All You Need to Know About a Relays
What is a Relay?
A relay is an electrically operated switch. Many relays use an electromagnet to mechanically operate a switch, but other operating principles are also used, such as solid-state relays. Relays are used where it is necessary to control a circuit by a low-power signal (with complete electrical isolation between control and controlled circuits), or where several circuits must be controlled by one signal.
Step 1: Parts & Design of a Relay
IMAGE:
- Relay inside its Plastic Case.
- Relay separated from its case using a screwdriver.
- Parts of the Relay.
- Relay Leads which can be soldered to a PCB
- Parts of the Relay
Start by removing the Plastic or PVC case of the relay by using a screwdriver. You can see the design and various parts of the relay. The main parts of the relay are: Armature, Spring, Yoke, Contacts & Coil.
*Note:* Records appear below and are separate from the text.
import Summits.BirchSwinnertonDyer.Rank1Residual.GaloisImage.KuriharaRecordBSDpThreeLevelOneEndOfFacts
import Summits.BirchSwinnertonDyer.Rank1Residual.GaloisImage.PropagatedConditionCardEP
import HarnessLib

/-!
# R1-57-B, part 5: the END-m1 record ENDs of the p18 lineage with Tate's local Euler–Poincaré
# characteristic DISCHARGED (`hEP` ↦ n1011-p04's `EP.forall_localEulerPoincareCharacteristic_adicCompletion ℚ`,
# over `EPCTate.localEulerPoincareCharacteristic`, p300886 / p301684)
# (cell `b2b-bsdres`, team n1011, ROUTE-1 §33.3 R1-57; OWNERS row T-R1-57-B lineage; seat p18; lead
# R5-75 (b)(i) / ADD 3 / R5-76 (b): "one `_noEP`/EPC corollary per END theorem, owner lineage only, one
# `<File>EPC|NoEP.lean` sibling, binder diff = {hEP}; prefer the one-token `EP.…_adicCompletion`")

HONEST FRAMING (cell `b2b-bsdres`, run/shared/lean/b2b/bsd-rank1-residual/, verbatim in every
file): the goal of the cell is to DELETE the COMBINATION-SHAPED residual classes of the
Birch–Swinnerton-Dyer formula for ALL analytic-rank `≤ 1` elliptic curves over `ℚ` — "full BSD
formula for every rank `≤ 1` curve in class `C`" assembled STRICTLY from published theorems — so
that the rank-`≤ 1` remainder becomes exactly the CONSTRUCTION-SHAPED classes, which are TYPED
(missing-input `Prop`s), NOT attempted. This is not "finishing BSD". Team n1011 (N10/N11, the
additive block `X4 ∧ p = 3`): research route; PER-PAIR record shape, NOT a class theorem; TOOL
theorems only (no definition, no named fact); nothing booked; no mark / label moved; the shapes
CLOSE NOTHING.  END-m1 is DEBT REDUCTION (`BSD(E,3)` only where `ord₃(L(E,1)/Ω_E) ≤ 2`), not
coverage: CONDITIONAL on the UPPER-half facts of the X4 chain of record, Cassels–Tate, the Poitou–Tate
family at `3` (or the named fact `hPT`), and the ONE port `KatoKuriharaPortThreeAt W 0 v₃` (FLAG
`K22-Thm3.13-PORT@3`, construction-shaped, NOT in print at `3`); NO [S24] fact; and — in this file — NO
`hEP` binder: Tate's local Euler–Poincaré characteristic formula is n1011-p04's THEOREM (T-EPC,
p300886), a hypothesis DISCHARGED BY A THEOREM.  The Kurihara values stay EVIDENCE hypotheses.

## What and why (lead R5-75 (b)(i), ADD 3, R5-76 (b))

The [S24]-free END-m1 ENDs of this lineage — `KuriharaRecordBSDpThreeLevelOneEndOfBaseRigidity`
(p292786: `Sel₃ ≠ 0` + the two record corollaries over the Poitou–Tate family) and
`KuriharaRecordBSDpThreeLevelOneEndOfFacts` (p294284: the two NAMED-FACTS corollaries) — carry
`hEP : ∀ v, localEulerPoincareCharacteristic (v.adicCompletion ℚ)`, consumed by the 36 END-m1 records of
the p03 lineage and the pilot `Additive/X4ThreeKuriharaEndM1Record2718d1`.  This sibling feeds `hEP`
by the cell's one-token discharge `EP.forall_localEulerPoincareCharacteristic_adicCompletion ℚ`
(n1011-p04, p301684, over `EPCTate.localEulerPoincareCharacteristic` p300886), one corollary per END,
binder diff = {`hEP`}:

* `exists_ne_zero_mem_selmerGroup_three_of_port_of_kolyvaginProduct_of_baseRigidity_noEP`,
* `bsdp_three_{of_towerSurj,potMult}_of_levelOneCertificates_of_baseRigidity_noEP`,
* `bsdp_three_{of_towerSurj,potMult}_of_levelOneCertificates_of_facts_noEP`.

(n1011-p03's `…LevelOneEndNoRank` / `…LargeLevel` ENDs get their EPC siblings from the p03 lineage;
the END-m2 ENDs have theirs in `KuriharaRecordBSDpThreeLevelTwoEndNoEP`, p301722.)

References: J. S. Milne, *Arithmetic Duality Theorems* (2006) I Thm. 2.8, Thm. 4.10 [MilneADT2006];
C.-H. Kim, AJM 148 (2026) Thm. 1.9 (6), Thm. 3.13 [Kim2022StructureSelmer]; K. Rubin, PCMI 18 (2011)
Thm. 2.8.4 [Rubin2011]; K. Kato, Astérisque 295 (2004) Thm. 14.5 (3) [Kato2004Asterisque]; D. Delbourgo
(1998) Prop. 4 [Delbourgo1998]; A. Agashe, K. Ribet, W. Stein (2006) Thm. 2.6 [AgasheRibetStein2006].
-/

noncomputable section
import Literature.MathematicalPhysics.QuantumFieldTheory.King1986.PropagatorDerivSupNorm
import Literature.MathematicalPhysics.QuantumFieldTheory.Balaban1983to89.B4Thm19ZeroTorusUniform

/-!
# King 1986 ∕ [Ba 4] (1.9), THE HÖLDER CLAUSE OF THE DERIVATIVE, IN KING'S SPELLING AND SUP-NORM OPERATOR FORM, mass-uniform:
# `|x₁ − x₂|^{−α}·|∂^η_μ(A₀⁻¹f)(x₂) − ∂^η_μ(A₀⁻¹f)(x₁)| ≤ c₀·e^{−δ₀·dist({x₁,x₂}, supp f)}·‖f‖_∞`, `0 ≤ α < 1`,
# for EVERY volume, EVERY number of levels, EVERY mass under the cap

TEMPLATE LITERATURE, `A = 0`.  [Balaban1983RegularityDecay] Theorem (1.9) p. 573 prints, for the propagator `G_k(Ω, A) = (−Δ_A + m² +
a_kP_k(A))⁻¹` of (1.6), `α < 1` and a function `f`, the Hölder estimate
`(1/|x − x′|^α)|U(A(Γ_{x,x′}))(D^η_{A,μ}G_k(Ω, A)f)(x′) − (D^η_{A,μ}G_k(Ω, A)f)(x)| ≤ c₀exp(−δ₀ dist({x, x′}, supp f))‖f‖_∞` with
`δ₀, c₀` depending on `d`, `L` (and the mass cap), `c₀` on `α`; C. King's Theorem 3.3 (3.8) p. 656 quotes it for his scalar model
(«(1/|x − y|^α)|(∇^ε_AG_k(A)f)(x) − (∇^ε_AG_k(A)f)(y)| ≤ Cexp[−δ₀dist({x, y}, supp f)]‖f‖», «see [Ba 4]»).  The tree's kernel-checked
`A = 0` torus edition is `B4Thm19ZeroTorus(Uniform).thm19_zero_torus(_unif)` (`0 ≤ α < 1`; the floor-less reading is false,
`B4Thm19ZeroBoxNegAlpha`), stated on the TOWER labels `Site P 0`; `PropagatorDerivSupNorm` transported the sup clause (1.10)₂ to King's
spelling `(fineOp N M a_K N² m²)⁻¹ *ᵥ f` on `Tor (fine N M)`.

THIS FILE = (1.9) IN KING'S SPELLING, operator form, no point-source price:
* `tdistT_toTor` — the fine-site dictionary is an ISOMETRY: `tdistT (fine L^K M) (toTor x) (toTor z) = T P 0 x z` (both are
  `max_μ dist(x_μ − z_μ, L^KM_μℤ)` on the same labels, `L^KM_μ = sitesPerDir 0`; twin of `MinimizerBlockDecay.tdistT_toTorUnit`);
* `eps_mul_T_eq` — the print's `|x₁ − x₂|_η = ε|x₁ − x₂|_T` is King's `holdist`-type quotient `tdistT (fine N M) x₁ x₂ ∕ N`;
* **`fineOp_inv_deriv_holder_le_unif`** — `∀ 0 ≤ α < 1 ∃ c₀ > 0 ∀ 0 ≤ m² ≤ m₀² ∀ volumes (K ≥ 1) ∀ N = L^K ∀ f, |f| ≤ F ∀ x₁ ≠ x₂ ∀ μ:
  (|x₁ − x₂|_{fine}∕N)^{−α}·|N[(A₀⁻¹f)(x₂ + e_μ) − (A₀⁻¹f)(x₂)] − N[(A₀⁻¹f)(x₁ + e_μ) − (A₀⁻¹f)(x₁)]| ≤ c₀·F`;
* **`fineOp_inv_deriv_holder_decay_unif`** — the same `× e^{−δ₀D}` for sources vanishing on the fine points whose unit block is within
  torus distance `< D` of the block of `x₁` OR of the block of `x₂` (block currency for «dist({x, x′}, supp f)»; the slack `e^{2δ₀}` of
  `T_blk_le_eps_mul` is in `c₀`).
* §3 `fineOp_inv_deriv_holder_kernel_blocks_unif`, `constrainedProp_deriv_holder_blocks_unif` — the KERNEL of `A₀⁻¹` and of King's
  `G^ε_K = N^d·A₀⁻¹` in lattice units (point source `f = δ_y`; decay in `min(|B(x₁) − B(y)|, |B(x₂) − B(y)|)`; the factor `N^d` is honest and is
  consumed only at the bottom level `N = L` of the Summits-side induction).
Proofs = `PropagatorDerivSupNorm` §2 ∕ `PropagatorDecayUniform` §4 verbatim with `thm19_zero_torus_unif'` and the derivative bridge
`fineOp_inv_deriv_mulVec_toTor` at the two observation points.

WHY (cell `pub-ymgap`, node N15 = NE2, King-model rung PART U «the C^{1,α} layer»): (i) this IS the [B9] (3.43)-type Hölder entry of
`∇Gλ` (the printed `‖ζ∇_UGλ‖_β`, `0 ≤ β ≤ β₀ < 1`, Thm 3.1 (3.43) p. 398; v1.1: locator corrected from «(3.44)», which is the SUP entry of `∇_UG∇*_Uλ`) at `U ≡ 1` for King's ∕ Bałaban's full `A = 0` propagator `A₀⁻¹ = G_K(T_ε, 0)` at EVERY number of levels (operator level — no
peel needed); (ii) the Summits-side KERNEL-level C^{1,α} profile uses it with a point source for the fine run at the bottom of its
induction on the number of levels; (iii) the η-RATE of the entry interpolates it with the printed-shape sup rate.

HONEST SCOPE.  (i) `A = 0`, periodic b.c., Bałaban's volumes `M_μ = 2L^m` (`sitesPerDir`), odd `L > 1`, `0 ≤ m² ≤ m₀²`, `0 ≤ α < 1` (no
`α = 1`, no `α < 0`); (ii) forward derivative in the OBSERVATION point only (what (1.9) prints); no `G∇*` clause; (iii) block-distance
currency in the decay form; (iv) sup torus distance for `|x₁ − x₂|` (the Euclidean one of the print is between it and `√(d)` times it:
a change of `c₀` by at most `d^{α∕2}`).  HONEST FRAMING: King's `A = 0` scalar MODEL on finite tori; template literature; nothing about
Bałaban's covariant `G_k(U)`; nothing continuum ∕ ℝ⁴ ∕ OS ∕ mass-gap ∕ Clay; count-neutral.
Locators: [Balaban1983RegularityDecay] T. Bałaban, CMP **89** (1983) 571–597, Theorem (1.9) p. 573, (1.6) p. 572; [King1986] C. King, CMP
**102** (1986) 649–677, Theorem 3.3 (3.8) p. 656, (3.62) p. 663, (2.13) p. 653, (4.1)–(4.5) p. 670.
-/

noncomputable section

open Finset Real Matrix
open scoped BigOperators

namespace Literature.MathematicalPhysics.QuantumFieldTheory.King1986

open Literature.MathematicalPhysics.QuantumFieldTheory.Balaban1983to89 (Params)
open Literature.MathematicalPhysics.QuantumFieldTheory.Balaban1983to89.B5Prop11Plancherel
open Literature.MathematicalPhysics.QuantumFieldTheory.Balaban1983to89.B1RG242Torus (tower deriv deriv_mulVec)
open Literature.MathematicalPhysics.QuantumFieldTheory.Balaban1983to89.B4TorusKernel.MultiPeriod (circAbs)
open Literature.MathematicalPhysics.QuantumFieldTheory.Balaban1983to89.B5Ineq137Torus (T blk)

namespace Torus

variable {d : ℕ}

/-! ## §1 The fine-site dictionary is an isometry; the print's `|x₁ − x₂|_η` -/

/-- **`toTor` preserves the sup torus distance**: `tdistT (fine L^K M) (toTor x) (toTor z) = |x − z|_{T_ε}` (both are
`max_μ dist(x_μ − z_μ, (L^KM_μ)ℤ)` on the same labels, `L^KM_μ = sitesPerDir 0` — the two typings of B12's fine torus `T_ε` (0.1); twin of
`MinimizerBlockDecay.tdistT_toTorUnit`). [cite: Balaban1987RG1, (0.1) p.251] -/
theorem tdistT_toTor (P : Params) (M : Fin P.d → ℕ) [∀ μ, NeZero (M μ)] (hMK : ∀ μ, M μ = P.sitesPerDir P.K)
    (x z : Balaban1983to89.Site P 0) :
    tdistT (fine (P.L ^ P.K) M) (toTor P M hMK x) (toTor P M hMK z) = T P 0 x z := by
  have hcc : ∀ μ, Balaban1983to89.B4Sect5Torus.ccoord (fine (P.L ^ P.K) M) (toSite (fine (P.L ^ P.K) M) (toTor P M hMK x))
        (toSite (fine (P.L ^ P.K) M) (toTor P M hMK z)) μ
      = Balaban1983to89.B4Sect5Torus.ccoord (Balaban1983to89.B5Ineq137Torus.Nv P 0)
          (Balaban1983to89.B5Ineq137Torus.toT x) (Balaban1983to89.B5Ineq137Torus.toT z) μ := by
    intro μ
    show (circAbs (fine (P.L ^ P.K) M μ) ((((toTor P M hMK x μ).val : ℕ) : ℤ) - (((toTor P M hMK z μ).val : ℕ) : ℤ))).toNat
      = (circAbs (P.sitesPerDir 0) ((((x μ).val : ℕ) : ℤ) - (((z μ).val : ℕ) : ℤ))).toNat
    rw [val_toTor, val_toTor, ← sitesPerDir_zero_eq_fine P M hMK μ]
  unfold tdistT Balaban1983to89.B5Ineq137Torus.T Balaban1983to89.B4Sect5Torus.tdist
  rw [Finset.sup_congr rfl (fun μ _ => hcc μ)]

/-- `ε⁻¹ = N` for any spelling `N = L^K` of the fine torus: `ε = N⁻¹`. [cite: Balaban1987RG1, (0.1) p.251] -/
theorem eps_eq_inv_cast (P : Params) : P.eps = ((((P.L ^ P.K : ℕ) : ℝ)))⁻¹ := by
  rw [Params.eps, inv_pow]; push_cast; rfl

/-- **The print's `|x₁ − x₂|_η = ε|x₁ − x₂|_T` in King's spelling**: `ε·T(x₁, x₂) = tdistT (fine L^K M) (toTor x₁) (toTor x₂) ∕ L^K` — the
sup torus distance of the fine points in UNIT coordinates (King's `|x − y|` of (3.62), `MinimizerTwoSpacingHolder.holdist`).
[cite: King1986, (3.62) p.663; Balaban1983RegularityDecay, Theorem (1.9) p.573] -/
theorem eps_mul_T_eq (P : Params) (M : Fin P.d → ℕ) [∀ μ, NeZero (M μ)] (hMK : ∀ μ, M μ = P.sitesPerDir P.K)
    (x₁ x₂ : Balaban1983to89.Site P 0) :
    P.eps * T P 0 x₁ x₂
      = tdistT (fine (P.L ^ P.K) M) (toTor P M hMK x₁) (toTor P M hMK x₂) / (((P.L ^ P.K : ℕ) : ℝ)) := by
  rw [tdistT_toTor, eps_eq_inv_cast, div_eq_inv_mul]

/-- The weight bookkeeping: `((ε·T)⁻¹)^α = (tdistT∕N)^{−α}` (private plumbing). [folklore] -/
private theorem weight_eq_rpow_neg (P : Params) (M : Fin P.d → ℕ) [∀ μ, NeZero (M μ)] (hMK : ∀ μ, M μ = P.sitesPerDir P.K)
    (x₁ x₂ : Balaban1983to89.Site P 0) (α : ℝ) :
    ((P.eps * T P 0 x₁ x₂)⁻¹) ^ α
      = (tdistT (fine (P.L ^ P.K) M) (toTor P M hMK x₁) (toTor P M hMK x₂) / (((P.L ^ P.K : ℕ) : ℝ))) ^ (-α) := by
  rw [eps_mul_T_eq P M hMK]
  have h0 : 0 ≤ tdistT (fine (P.L ^ P.K) M) (toTor P M hMK x₁) (toTor P M hMK x₂) / (((P.L ^ P.K : ℕ) : ℝ)) :=
    div_nonneg (tdistT_nonneg _ _ _) (Nat.cast_nonneg _)
  rw [Real.inv_rpow h0, Real.rpow_neg h0]

/-! ## §2 (1.9), sup-norm operator form, King's spelling -/

/-- **[Ba 4] (1.9) ∕ King's Theorem 3.3 (3.8), THE HÖLDER CLAUSE OF THE DERIVATIVE, OPERATOR FORM, mass-uniform**: for `0 ≤ α < 1`,
`∃ c₀ > 0` (function of `d, L, a, m₀², α`) such that for EVERY `0 ≤ m² ≤ m₀²`, every volume `(d, L, m, K)` with `K ≥ 1`, any spelling
`N = L^K`, every `f` on the fine torus with `|f| ≤ F`, all fine points `x₁ ≠ x₂` and every direction `μ`:
`(|x₁ − x₂|∕N)^{−α}·|N·(((fineOp N M a_K N² m²)⁻¹ f)(x₂ + e_μ) − (…)(x₂)) − N·((…)(x₁ + e_μ) − (…)(x₁))| ≤ c₀·F` — the Hölder
quotient (exponent `α`, unit coordinates `|x₁ − x₂|∕N` = King's `|x − y|` of (3.62)) of the forward η-derivative `∂^η_μ A₀⁻¹f`
(`η⁻¹ = N`) is bounded in sup norm, uniformly in the number of levels (`thm19_zero_torus_unif'` at `D = 0`, read through
`fineOp_inv_deriv_mulVec_toTor` at both observation points and the isometry `tdistT_toTor`).
[cite: Balaban1983RegularityDecay, Theorem (1.9) p.573; King1986, Theorem 3.3 (3.8) p.656, (3.62) p.663] -/
theorem fineOp_inv_deriv_holder_le_unif (dd L : ℕ) (hd : 1 ≤ dd) (hL : Odd L ∧ 1 < L) {a : ℝ} (ha : 0 < a) {m0sq : ℝ}
    (hm0 : 0 ≤ m0sq) {α : ℝ} (hα0 : 0 ≤ α) (hα1 : α < 1) :
    ∃ c₀ : ℝ, 0 < c₀ ∧ ∀ (P : Params), P.d = dd → P.L = L → 1 ≤ P.K →
      ∀ (msq : ℝ), 0 ≤ msq → msq ≤ m0sq →
      ∀ (M : Fin P.d → ℕ) [∀ μ, NeZero (M μ)] (_hMK : ∀ μ, M μ = P.sitesPerDir P.K)
        (N : ℕ) [NeZero N] (_hN : N = P.L ^ P.K) (f : Tor (fine N M) → ℝ) (F : ℝ), (∀ y, |f y| ≤ F) →
        ∀ (xt₁ xt₂ : Tor (fine N M)), xt₂ ≠ xt₁ → ∀ (μ : Fin P.d),
        (tdistT (fine N M) xt₁ xt₂ / N) ^ (-α) *
          |(N : ℝ) * (((fineOp N M (aK a P.L P.K) (((N : ℕ) : ℝ) ^ 2) msq)⁻¹ *ᵥ f) (xt₂ + unitVec (fine N M) μ)
              - ((fineOp N M (aK a P.L P.K) (((N : ℕ) : ℝ) ^ 2) msq)⁻¹ *ᵥ f) xt₂)
            - (N : ℝ) * (((fineOp N M (aK a P.L P.K) (((N : ℕ) : ℝ) ^ 2) msq)⁻¹ *ᵥ f) (xt₁ + unitVec (fine N M) μ)
              - ((fineOp N M (aK a P.L P.K) (((N : ℕ) : ℝ) ^ 2) msq)⁻¹ *ᵥ f) xt₁)| ≤ c₀ * F := by
  obtain ⟨δ₀, c₀, hδ₀, hc₀, H⟩ :=
    Balaban1983to89.B4Thm19ZeroTorus.thm19_zero_torus_unif' dd L hd hL ha hm0 hα0 hα1
  refine ⟨c₀, hc₀, ?_⟩
  intro P hPd hPL hK msq hmsq hcap M _ hMK N _ hN f F hF xt₁ xt₂ hne μ
  subst hN
  set x₁ : Balaban1983to89.Site P 0 := (torEquiv P M hMK).symm xt₁ with hx₁def
  set x₂ : Balaban1983to89.Site P 0 := (torEquiv P M hMK).symm xt₂ with hx₂def
  have hxt₁ : toTor P M hMK x₁ = xt₁ := (torEquiv P M hMK).apply_symm_apply xt₁
  have hxt₂ : toTor P M hMK x₂ = xt₂ := (torEquiv P M hMK).apply_symm_apply xt₂
  have hne' : x₂ ≠ x₁ := by
    intro h
    exact hne (by rw [← hxt₁, ← hxt₂, h])
  -- the source on the tower's fine lattice
  set g : Balaban1983to89.Site P 0 → ℝ := fun z => f (toTor P M hMK z) with hgdef
  have hgF : ∀ z, |g z| ≤ F := fun z => hF _
  have hmain := H P hPd hPL msq hmsq hcap P.K hK le_rfl μ x₁ x₂ hne' g F 0 hgF le_rfl
    (fun z _ => Balaban1983to89.B5Ineq137Torus.T_nonneg P 0 x₁ z)
    (fun z _ => Balaban1983to89.B5Ineq137Torus.T_nonneg P 0 x₂ z)
  rw [mul_zero, mul_zero, neg_zero, Real.exp_zero, mul_one, weight_eq_rpow_neg P M hMK] at hmain
  rw [← hxt₁, ← hxt₂, fineOp_inv_deriv_mulVec_toTor P M hMK, fineOp_inv_deriv_mulVec_toTor P M hMK]
  exact hmain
A simple electromagnetic relay consists of a coil of wire wrapped around a soft iron core, an iron yoke which provides a low reluctance path for magnetic flux, a movable iron armature, and one or more sets of contacts (there are two in the relay pictured). The armature is hinged to the yoke and mechanically linked to one or more sets of moving contacts. It is held in place by a spring so that when the relay is de-energized there is an air gap in the magnetic circuit. In this condition, one of the two sets of contacts in the relay pictured is closed, and the other set is open. Other relays may have more or fewer sets of contacts depending on their function. The relay in the picture also has a wire connecting the armature to the yoke. This ensures continuity of the circuit between the moving contacts on the armature, and the circuit track on the printed circuit board (PCB) via the yoke, which is soldered to the PCB.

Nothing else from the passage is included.